> _Work required_: Set down exactly the lines in the records below that run from the line with "def Pridham2024_ISemiregular_liftsOverHodgeLocus_model : Prop" to the line with "LiftsAlong i F", inclusive, and nothing more.

> _Exercise data_:
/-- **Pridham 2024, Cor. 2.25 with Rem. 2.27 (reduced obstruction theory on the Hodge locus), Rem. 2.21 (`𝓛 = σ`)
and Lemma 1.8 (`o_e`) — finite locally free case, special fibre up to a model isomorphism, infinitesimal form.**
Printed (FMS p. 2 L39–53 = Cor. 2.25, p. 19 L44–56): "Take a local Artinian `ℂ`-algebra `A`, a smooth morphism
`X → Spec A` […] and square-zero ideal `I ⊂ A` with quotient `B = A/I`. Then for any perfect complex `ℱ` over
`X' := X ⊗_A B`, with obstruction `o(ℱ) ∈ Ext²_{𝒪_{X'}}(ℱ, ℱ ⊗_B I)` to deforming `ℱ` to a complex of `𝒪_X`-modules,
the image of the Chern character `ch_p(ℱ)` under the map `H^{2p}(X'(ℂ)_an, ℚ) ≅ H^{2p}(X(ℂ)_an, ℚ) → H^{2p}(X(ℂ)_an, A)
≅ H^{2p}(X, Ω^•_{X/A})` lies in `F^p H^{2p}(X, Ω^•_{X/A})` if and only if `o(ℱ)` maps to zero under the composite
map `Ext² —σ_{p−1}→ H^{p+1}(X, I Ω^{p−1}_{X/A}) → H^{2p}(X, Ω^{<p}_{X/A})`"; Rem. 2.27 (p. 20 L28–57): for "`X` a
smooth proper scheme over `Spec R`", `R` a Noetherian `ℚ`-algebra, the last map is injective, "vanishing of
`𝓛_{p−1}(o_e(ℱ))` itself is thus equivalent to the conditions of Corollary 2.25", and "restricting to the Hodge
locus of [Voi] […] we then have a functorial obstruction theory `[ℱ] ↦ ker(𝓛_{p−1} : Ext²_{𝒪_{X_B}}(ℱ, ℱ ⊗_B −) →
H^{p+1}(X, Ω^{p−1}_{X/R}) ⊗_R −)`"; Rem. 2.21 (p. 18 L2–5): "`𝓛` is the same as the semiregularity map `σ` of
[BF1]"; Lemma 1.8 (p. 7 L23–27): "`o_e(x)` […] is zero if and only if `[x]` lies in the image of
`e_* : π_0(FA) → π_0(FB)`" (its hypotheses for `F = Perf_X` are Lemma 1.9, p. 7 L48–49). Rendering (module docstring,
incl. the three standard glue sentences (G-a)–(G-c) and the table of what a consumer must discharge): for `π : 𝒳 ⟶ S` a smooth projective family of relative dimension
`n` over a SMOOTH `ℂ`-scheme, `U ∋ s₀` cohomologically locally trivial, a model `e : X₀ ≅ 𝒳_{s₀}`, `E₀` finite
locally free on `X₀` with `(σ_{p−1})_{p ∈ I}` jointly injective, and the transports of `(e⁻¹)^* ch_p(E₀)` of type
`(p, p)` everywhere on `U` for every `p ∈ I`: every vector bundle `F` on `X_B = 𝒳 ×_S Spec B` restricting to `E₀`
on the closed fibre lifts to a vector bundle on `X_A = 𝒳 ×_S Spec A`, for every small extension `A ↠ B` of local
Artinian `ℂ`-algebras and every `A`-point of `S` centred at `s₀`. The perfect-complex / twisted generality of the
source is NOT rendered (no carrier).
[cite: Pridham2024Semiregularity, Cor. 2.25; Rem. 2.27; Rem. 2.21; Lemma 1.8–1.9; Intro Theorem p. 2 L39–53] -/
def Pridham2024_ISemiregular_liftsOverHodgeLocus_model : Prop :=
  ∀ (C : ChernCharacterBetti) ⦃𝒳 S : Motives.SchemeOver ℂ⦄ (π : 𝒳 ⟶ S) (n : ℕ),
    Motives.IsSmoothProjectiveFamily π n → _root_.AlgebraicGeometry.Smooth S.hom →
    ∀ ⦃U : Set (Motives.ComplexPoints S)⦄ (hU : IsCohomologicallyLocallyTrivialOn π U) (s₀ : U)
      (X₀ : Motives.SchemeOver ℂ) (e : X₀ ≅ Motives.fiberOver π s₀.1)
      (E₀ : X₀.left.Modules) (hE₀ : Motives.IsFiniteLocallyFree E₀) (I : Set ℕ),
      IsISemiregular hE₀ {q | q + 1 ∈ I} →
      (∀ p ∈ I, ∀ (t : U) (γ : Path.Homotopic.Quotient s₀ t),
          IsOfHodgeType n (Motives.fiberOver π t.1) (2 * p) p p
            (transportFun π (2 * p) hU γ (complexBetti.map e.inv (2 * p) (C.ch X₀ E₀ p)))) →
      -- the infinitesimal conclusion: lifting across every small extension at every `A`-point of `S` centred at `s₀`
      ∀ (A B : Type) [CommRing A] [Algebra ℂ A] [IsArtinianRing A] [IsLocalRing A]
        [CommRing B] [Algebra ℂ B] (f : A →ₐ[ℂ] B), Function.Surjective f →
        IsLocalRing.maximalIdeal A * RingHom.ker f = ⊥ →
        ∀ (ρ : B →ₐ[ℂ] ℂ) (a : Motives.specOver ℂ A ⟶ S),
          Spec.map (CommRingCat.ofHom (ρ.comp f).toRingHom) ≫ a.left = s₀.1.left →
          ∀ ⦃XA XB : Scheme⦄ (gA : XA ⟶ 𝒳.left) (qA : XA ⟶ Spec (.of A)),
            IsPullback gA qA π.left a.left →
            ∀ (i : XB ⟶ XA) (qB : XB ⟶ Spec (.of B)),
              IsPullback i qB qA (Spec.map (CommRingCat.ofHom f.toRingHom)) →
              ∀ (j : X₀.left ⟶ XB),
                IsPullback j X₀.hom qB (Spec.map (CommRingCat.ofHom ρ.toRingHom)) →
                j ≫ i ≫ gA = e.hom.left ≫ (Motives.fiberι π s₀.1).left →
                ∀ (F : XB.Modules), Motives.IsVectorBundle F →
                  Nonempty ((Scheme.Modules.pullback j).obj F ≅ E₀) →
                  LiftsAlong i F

---

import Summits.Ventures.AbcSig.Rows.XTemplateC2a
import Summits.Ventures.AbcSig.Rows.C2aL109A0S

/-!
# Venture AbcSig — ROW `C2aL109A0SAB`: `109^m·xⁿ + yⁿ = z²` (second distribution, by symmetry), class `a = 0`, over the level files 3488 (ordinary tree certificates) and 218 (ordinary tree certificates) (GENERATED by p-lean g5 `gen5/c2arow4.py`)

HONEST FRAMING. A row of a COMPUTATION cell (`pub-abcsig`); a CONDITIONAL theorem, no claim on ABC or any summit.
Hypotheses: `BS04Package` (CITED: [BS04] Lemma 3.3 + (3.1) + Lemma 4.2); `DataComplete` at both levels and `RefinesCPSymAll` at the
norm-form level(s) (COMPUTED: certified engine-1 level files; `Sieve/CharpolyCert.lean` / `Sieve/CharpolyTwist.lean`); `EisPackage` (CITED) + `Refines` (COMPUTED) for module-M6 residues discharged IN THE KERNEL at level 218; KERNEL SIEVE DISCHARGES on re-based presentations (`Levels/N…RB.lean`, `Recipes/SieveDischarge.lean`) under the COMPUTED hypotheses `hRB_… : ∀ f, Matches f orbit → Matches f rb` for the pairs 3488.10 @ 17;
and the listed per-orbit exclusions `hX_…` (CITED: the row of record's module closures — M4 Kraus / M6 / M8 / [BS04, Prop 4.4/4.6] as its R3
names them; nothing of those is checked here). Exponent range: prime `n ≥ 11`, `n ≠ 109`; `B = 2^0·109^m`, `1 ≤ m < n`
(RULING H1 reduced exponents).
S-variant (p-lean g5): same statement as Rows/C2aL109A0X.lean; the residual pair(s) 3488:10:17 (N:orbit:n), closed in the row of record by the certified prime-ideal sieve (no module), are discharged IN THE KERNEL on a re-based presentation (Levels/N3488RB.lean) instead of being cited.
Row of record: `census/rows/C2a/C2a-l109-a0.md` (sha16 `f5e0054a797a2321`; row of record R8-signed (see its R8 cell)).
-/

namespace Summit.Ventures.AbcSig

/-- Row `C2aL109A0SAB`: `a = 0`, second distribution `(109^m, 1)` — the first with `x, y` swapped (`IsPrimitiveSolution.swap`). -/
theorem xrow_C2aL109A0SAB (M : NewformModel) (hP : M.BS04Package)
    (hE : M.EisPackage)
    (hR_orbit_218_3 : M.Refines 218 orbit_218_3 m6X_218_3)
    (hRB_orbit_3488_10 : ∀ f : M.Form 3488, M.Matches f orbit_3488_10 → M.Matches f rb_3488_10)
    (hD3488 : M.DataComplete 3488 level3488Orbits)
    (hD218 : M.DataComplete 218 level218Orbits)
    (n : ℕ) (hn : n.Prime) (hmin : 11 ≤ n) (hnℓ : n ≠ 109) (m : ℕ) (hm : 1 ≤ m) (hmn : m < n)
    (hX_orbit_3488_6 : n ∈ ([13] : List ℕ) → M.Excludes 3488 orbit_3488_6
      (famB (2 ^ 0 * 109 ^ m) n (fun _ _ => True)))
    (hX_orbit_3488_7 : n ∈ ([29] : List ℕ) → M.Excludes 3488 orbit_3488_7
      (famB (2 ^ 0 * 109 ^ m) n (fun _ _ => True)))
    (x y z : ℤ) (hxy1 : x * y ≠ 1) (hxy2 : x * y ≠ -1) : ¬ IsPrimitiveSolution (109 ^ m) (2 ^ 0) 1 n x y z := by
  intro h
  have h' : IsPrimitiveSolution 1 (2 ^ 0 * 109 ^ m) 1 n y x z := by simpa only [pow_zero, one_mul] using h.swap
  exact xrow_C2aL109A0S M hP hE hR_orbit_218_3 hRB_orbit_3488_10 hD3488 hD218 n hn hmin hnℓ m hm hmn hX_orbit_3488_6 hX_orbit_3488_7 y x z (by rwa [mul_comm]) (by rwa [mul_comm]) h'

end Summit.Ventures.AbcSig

> _Response to the exercise_:
def Pridham2024_ISemiregular_liftsOverHodgeLocus_model : Prop :=
  ∀ (C : ChernCharacterBetti) ⦃𝒳 S : Motives.SchemeOver ℂ⦄ (π : 𝒳 ⟶ S) (n : ℕ),
    Motives.IsSmoothProjectiveFamily π n → _root_.AlgebraicGeometry.Smooth S.hom →
    ∀ ⦃U : Set (Motives.ComplexPoints S)⦄ (hU : IsCohomologicallyLocallyTrivialOn π U) (s₀ : U)
      (X₀ : Motives.SchemeOver ℂ) (e : X₀ ≅ Motives.fiberOver π s₀.1)
      (E₀ : X₀.left.Modules) (hE₀ : Motives.IsFiniteLocallyFree E₀) (I : Set ℕ),
      IsISemiregular hE₀ {q | q + 1 ∈ I} →
      (∀ p ∈ I, ∀ (t : U) (γ : Path.Homotopic.Quotient s₀ t),
          IsOfHodgeType n (Motives.fiberOver π t.1) (2 * p) p p
            (transportFun π (2 * p) hU γ (complexBetti.map e.inv (2 * p) (C.ch X₀ E₀ p)))) →
      -- the infinitesimal conclusion: lifting across every small extension at every `A`-point of `S` centred at `s₀`
      ∀ (A B : Type) [CommRing A] [Algebra ℂ A] [IsArtinianRing A] [IsLocalRing A]
        [CommRing B] [Algebra ℂ B] (f : A →ₐ[ℂ] B), Function.Surjective f →
        IsLocalRing.maximalIdeal A * RingHom.ker f = ⊥ →
        ∀ (ρ : B →ₐ[ℂ] ℂ) (a : Motives.specOver ℂ A ⟶ S),
          Spec.map (CommRingCat.ofHom (ρ.comp f).toRingHom) ≫ a.left = s₀.1.left →
          ∀ ⦃XA XB : Scheme⦄ (gA : XA ⟶ 𝒳.left) (qA : XA ⟶ Spec (.of A)),
            IsPullback gA qA π.left a.left →
            ∀ (i : XB ⟶ XA) (qB : XB ⟶ Spec (.of B)),
              IsPullback i qB qA (Spec.map (CommRingCat.ofHom f.toRingHom)) →
              ∀ (j : X₀.left ⟶ XB),
                IsPullback j X₀.hom qB (Spec.map (CommRingCat.ofHom ρ.toRingHom)) →
                j ≫ i ≫ gA = e.hom.left ≫ (Motives.fiberι π s₀.1).left →
                ∀ (F : XB.Modules), Motives.IsVectorBundle F →
                  Nonempty ((Scheme.Modules.pullback j).obj F ≅ E₀) →
                  LiftsAlong i F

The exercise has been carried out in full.